I currently have two cockatiels, one I adopted as a baby about two months ago who has grown very attached to me, and one that is ten years old I took in as a rescue bird a month ago and she had improved tenfold. My boyfriend just reserved himself a parrotlett, of course it will be housed separately but he wants to get me a parrotlett as well to go with his. I just worry about my tiels being jealous... Can birds be jealous? of course I will spend equal time with all my birdie babies, but I don't want the birds I already have to feel neglected... Is 4 birds too many? I have a large divider cage, I could keep up to three pairs with spacey accommodations... Any advise would be greatly appreciated

thanks


----------



## MeanneyFids (Aug 24, 2010)

i have 4 birds. attention wise, if they are all tame, and you have no other pets, you will do fine  i have 4 birds, only 2 tame. the other two are happy to be untame but love being talked to. which is fine as we have others to divide attention time with. my tiels are friendly and tame and love my company, where as my lovies prefer being talked to, not held as they dont like hands.

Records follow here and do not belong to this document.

import Mathlib
import HarnessLib
import Literature.Analysis.FluidPDE.SelfSimilar
import Literature.Analysis.FluidPDE.LocalTypeI
import Literature.Analysis.FluidPDE.VectorCalculus
import Literature.Analysis.UnboundedOperators.HeatKernel
import Literature.Analysis.FluidPDE.NSBoundedMildOseen
import Summits.NavierStokesRegularity.NavierStokesRegularity.Theorems.PoloidalWindowDoorPoloidalWindowRigidityDegenerate
import Summits.NavierStokesRegularity.NavierStokesRegularity.Theorems.PoloidalWindowDoorPoloidalWindowRigidityFlat
import Summits.NavierStokesRegularity.NavierStokesRegularity.Theorems.PoloidalWindowDoorPoloidalWindowRigidityDecayingSlopeLiouville

/-!
# Route `PoloidalWindowDoor`, crux `PoloidalWindowRigidity` (K2, stmt-NavierStokesRegularity-19708) — the SOURCE-GAUGE STRATUM
# (CENSUS-K2G §12 Cor. A): a stream function with decaying slope and a source depending on time only forces triviality

Cell ns-regularity-ideate, K2 lead nsreg-p7 (support file, `--supports stmt-…-19708 --as helper`).  Mechanism M8 applied to the
Clebsch stream function itself: for a profile `v` of the route's Type-I class, poloidal along `e₃`, and ANY scalar `ψ`, jointly
`C²` on the open slab, whose horizontal gradient is the rotated horizontal vorticity (`(curl v)₀ = ∂₁ψ`, `(curl v)₁ = −∂₀ψ` —
every Clebsch stream function of `…Clebsch`, in any gauge `ψ + g(x₃,t)`), IF `ψ` has decaying slope about a point
(`|ψ(t,x) − ψ(t,x₀)| ≤ ε(t)‖x − x₀‖`, `ε` continuous, `ε√(−t) → 0`; automatic for the axis gauge by `…ClebschSlope`) AND its
source `∂ₜψ + (v·∇)ψ − Δψ` is a function of `t` alone, THEN `v ≡ 0`: the decaying-slope Liouville lemma (L4,
`…DecayingSlopeLiouville.stub_decayingSlopeLiouville`) makes every slice `ψ(t,·)` constant, so `curl v ≡ 0`, and the
irrotational stratum (`…Degenerate.eq_zero_of_irrotational`) ends.  This is the sub-branch «T ≡ τ(t)» of CENSUS-K2G §5
(β independent of `x₃`), now EMPTY in the class — kernel-checked.

* `eq_zero_of_streamSourceGauge`, `nonflatLiouville_of_streamSourceGauge`.

WHAT THIS IS NOT: not a claim about Navier–Stokes regularity and not the open residue — one more settled stratum of it
(bears_on LADDER-NS N0, rung N0-LocalTubeDoorPoloidal).
-/

noncomputable section

-- the summit and its single sub-problem share the name (CONVENTIONS §1), as in every Theorems file
set_option linter.dupNamespace false

namespace Summit.NavierStokesRegularity.NavierStokesRegularity.Theorems.PoloidalWindowDoorPoloidalWindowRigiditySourceGauge

open MeasureTheory Set Function Filter Topology TopologicalSpace Metric
open scoped RealInnerProductSpace InnerProductSpace Laplacian
open Literature.Analysis Literature.Analysis.FluidPDE
open Summit.NavierStokesRegularity.NavierStokesRegularity.Theorems.PoloidalWindowDoorPoloidalWindowRigidityDegenerate
open Summit.NavierStokesRegularity.NavierStokesRegularity.Theorems.PoloidalWindowDoorPoloidalWindowRigidityFlat
open Summit.NavierStokesRegularity.NavierStokesRegularity.Theorems.PoloidalWindowDoorPoloidalWindowRigidityDecayingSlopeLiouville

variable {C : ℝ} {v : ℝ → EuclideanSpace ℝ (Fin 3) → EuclideanSpace ℝ (Fin 3)}

/-- **The source-gauge stratum is empty (CENSUS-K2G §12 Cor. A).**  A profile of the route's Type-I class, poloidal along
`e₃`, admitting a `C²` stream function `ψ` (`(curl v)₀ = ∂₁ψ`, `(curl v)₁ = −∂₀ψ`) with decaying slope about some `x₀` and
with source `∂ₜψ + (v·∇)ψ − Δψ` depending on `t` only, vanishes identically. -/
theorem eq_zero_of_streamSourceGauge (hrate : HasTypeITimeDecay C v)
    (hcont : ContinuousOn (uncurry v) (Iio (0 : ℝ) ×ˢ univ))
    (hmild : ∀ s t : ℝ, s < t → t < 0 → ∀ x,
      v t x = UnboundedOperators.heatExtension (v s) (t - s) x - oseenDuhamel 1 s v v t x)
    (hdiv : ∀ t < 0, VectorCalculus.IsDivFree (v t))
    (hpol : ∀ s < 0, ∀ y, ⟪curl (v s) y, EuclideanSpace.single 2 1⟫_ℝ = 0)
    {ψ : ℝ → EuclideanSpace ℝ (Fin 3) → ℝ} (hψ : ContDiffOn ℝ 2 (uncurry ψ) (Iio (0 : ℝ) ×ˢ univ))
    (hcurl : ∀ t < 0, ∀ y, curl (v t) y 0 = fderiv ℝ (ψ t) y (EuclideanSpace.single 1 1) ∧
      curl (v t) y 1 = -fderiv ℝ (ψ t) y (EuclideanSpace.single 0 1))
    {src : ℝ → ℝ} {x₀ : EuclideanSpace ℝ (Fin 3)} {ε : ℝ → ℝ}
    (heq : ∀ t < 0, ∀ x, deriv (fun τ => ψ τ x) t + fderiv ℝ (ψ t) x (v t x) - (Δ (ψ t)) x = src t)
    (hslope : ∀ t < 0, ∀ x, |ψ t x - ψ t x₀| ≤ ε t * ‖x - x₀‖) (hεc : ContinuousOn ε (Iio 0))
    (hεt : Tendsto (fun t => ε t * Real.sqrt (-t)) atBot (𝓝 0)) :
    ∀ t < 0, ∀ x, v t x = 0 := by
  -- every slice of `ψ` is constant (L4)
  have hconst : ∀ t < 0, ∀ x, ψ t x = ψ t x₀ :=
    stub_decayingSlopeLiouville C v hrate hcont hmild hdiv ψ src x₀ ε hψ heq hslope hεc hεt
  -- hence `∇(ψ t) = 0` and `curl v ≡ 0`
  have hirr : ∀ s < 0, ∀ y, curl (v s) y = 0 := by
    intro s hs y
    have hfun : ψ s = fun _ => ψ s x₀ := funext fun x => hconst s hs x
    have hD : ∀ w, fderiv ℝ (ψ s) y w = 0 := fun w => by rw [hfun]; simp
    obtain ⟨h0, h1⟩ := hcurl s hs y
    have h2 : curl (v s) y 2 = 0 := by
      have := hpol s hs y
      rwa [EuclideanSpace.inner_single_right, one_mul, conj_trivial] at this
    ext i
    fin_cases i
    · simpa [hD] using h0
    · simpa [hD] using h1
    · simpa using h2
  exact eq_zero_of_irrotational hrate hcont hmild hdiv hirr

/-- **Stub-format corollary**: under the hypotheses of `eq_zero_of_streamSourceGauge` the apex is not backward-singular. -/
theorem nonflatLiouville_of_streamSourceGauge (hrate : HasTypeITimeDecay C v)
    (hcont : ContinuousOn (uncurry v) (Iio (0 : ℝ) ×ˢ univ))
    (hmild : ∀ s t : ℝ, s < t → t < 0 → ∀ x,
      v t x = UnboundedOperators.heatExtension (v s) (t - s) x - oseenDuhamel 1 s v v t x)
    (hdiv : ∀ t < 0, VectorCalculus.IsDivFree (v t))
    (hpol : ∀ s < 0, ∀ y, ⟪curl (v s) y, EuclideanSpace.single 2 1⟫_ℝ = 0)
    {ψ : ℝ → EuclideanSpace ℝ (Fin 3) → ℝ} (hψ : ContDiffOn ℝ 2 (uncurry ψ) (Iio (0 : ℝ) ×ˢ univ))
    (hcurl : ∀ t < 0, ∀ y, curl (v t) y 0 = fderiv ℝ (ψ t) y (EuclideanSpace.single 1 1) ∧
      curl (v t) y 1 = -fderiv ℝ (ψ t) y (EuclideanSpace.single 0 1))
    {src : ℝ → ℝ} {x₀ : EuclideanSpace ℝ (Fin 3)} {ε : ℝ → ℝ}
    (heq : ∀ t < 0, ∀ x, deriv (fun τ => ψ τ x) t + fderiv ℝ (ψ t) x (v t x) - (Δ (ψ t)) x = src t)
    (hslope : ∀ t < 0, ∀ x, |ψ t x - ψ t x₀| ≤ ε t * ‖x - x₀‖) (hεc : ContinuousOn ε (Iio 0))
    (hεt : Tendsto (fun t => ε t * Real.sqrt (-t)) atBot (𝓝 0)) :
    ¬ IsBackwardSingularPoint v 0 :=
  not_backwardSingular_of_zero
    (eq_zero_of_streamSourceGauge hrate hcont hmild hdiv hpol hψ hcurl heq hslope hεc hεt)

end Summit.NavierStokesRegularity.NavierStokesRegularity.Theorems.PoloidalWindowDoorPoloidalWindowRigiditySourceGauge

end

4 birds, thats pretty easy attention wise  just got to find a balance with everyone


----------



## tielfan (Aug 31, 2008)

It depends on how many birds you actually want to have, and how much time you have to spend interacting with them and taking care of their physical needs. If you're not sure you want a parrotlet, maybe it would be better for your boyfriend to have two parrotlets and you to have two tiels.

Be careful about mixing species. Parrotlets are known for their fearless aggressive personalities, and in a fight between a parrotlet and a cockatiel I would bet on the parrotlet.


----------



## Mentha (Jul 11, 2010)

It really would depend upon how many you have room for, the time you can give them, and your budget. I have 15 cockatiels and 8 babies that I am hand feeding. I also have 7 budges, numerous doves, a button quail, and 2 African grays. Only a handful out of all of them are tame. The rest are happy being aviary birds. It does get expensive buying at least 7 different kinds of bird food. Some weeks I leave the feed store with $120 worth of seeds and pellets. Not to mention millet, toys, fresh foods, bird bread, cuttle bones, nest boxes of various sizes, disinfectants, paper towels, poop off, scrubbers, bleach, pine bedding, etc. and so on, ad nauseum. Too many birds is where you no longer enjoy your birds or have time and money to take care of them properly.


----------



## Tulip (Jul 19, 2011)

Mentha, I wish I had that life. I would love to have so many birds! Lol i think 4 birds is fine as long as you can pay rthem equal attention.


----------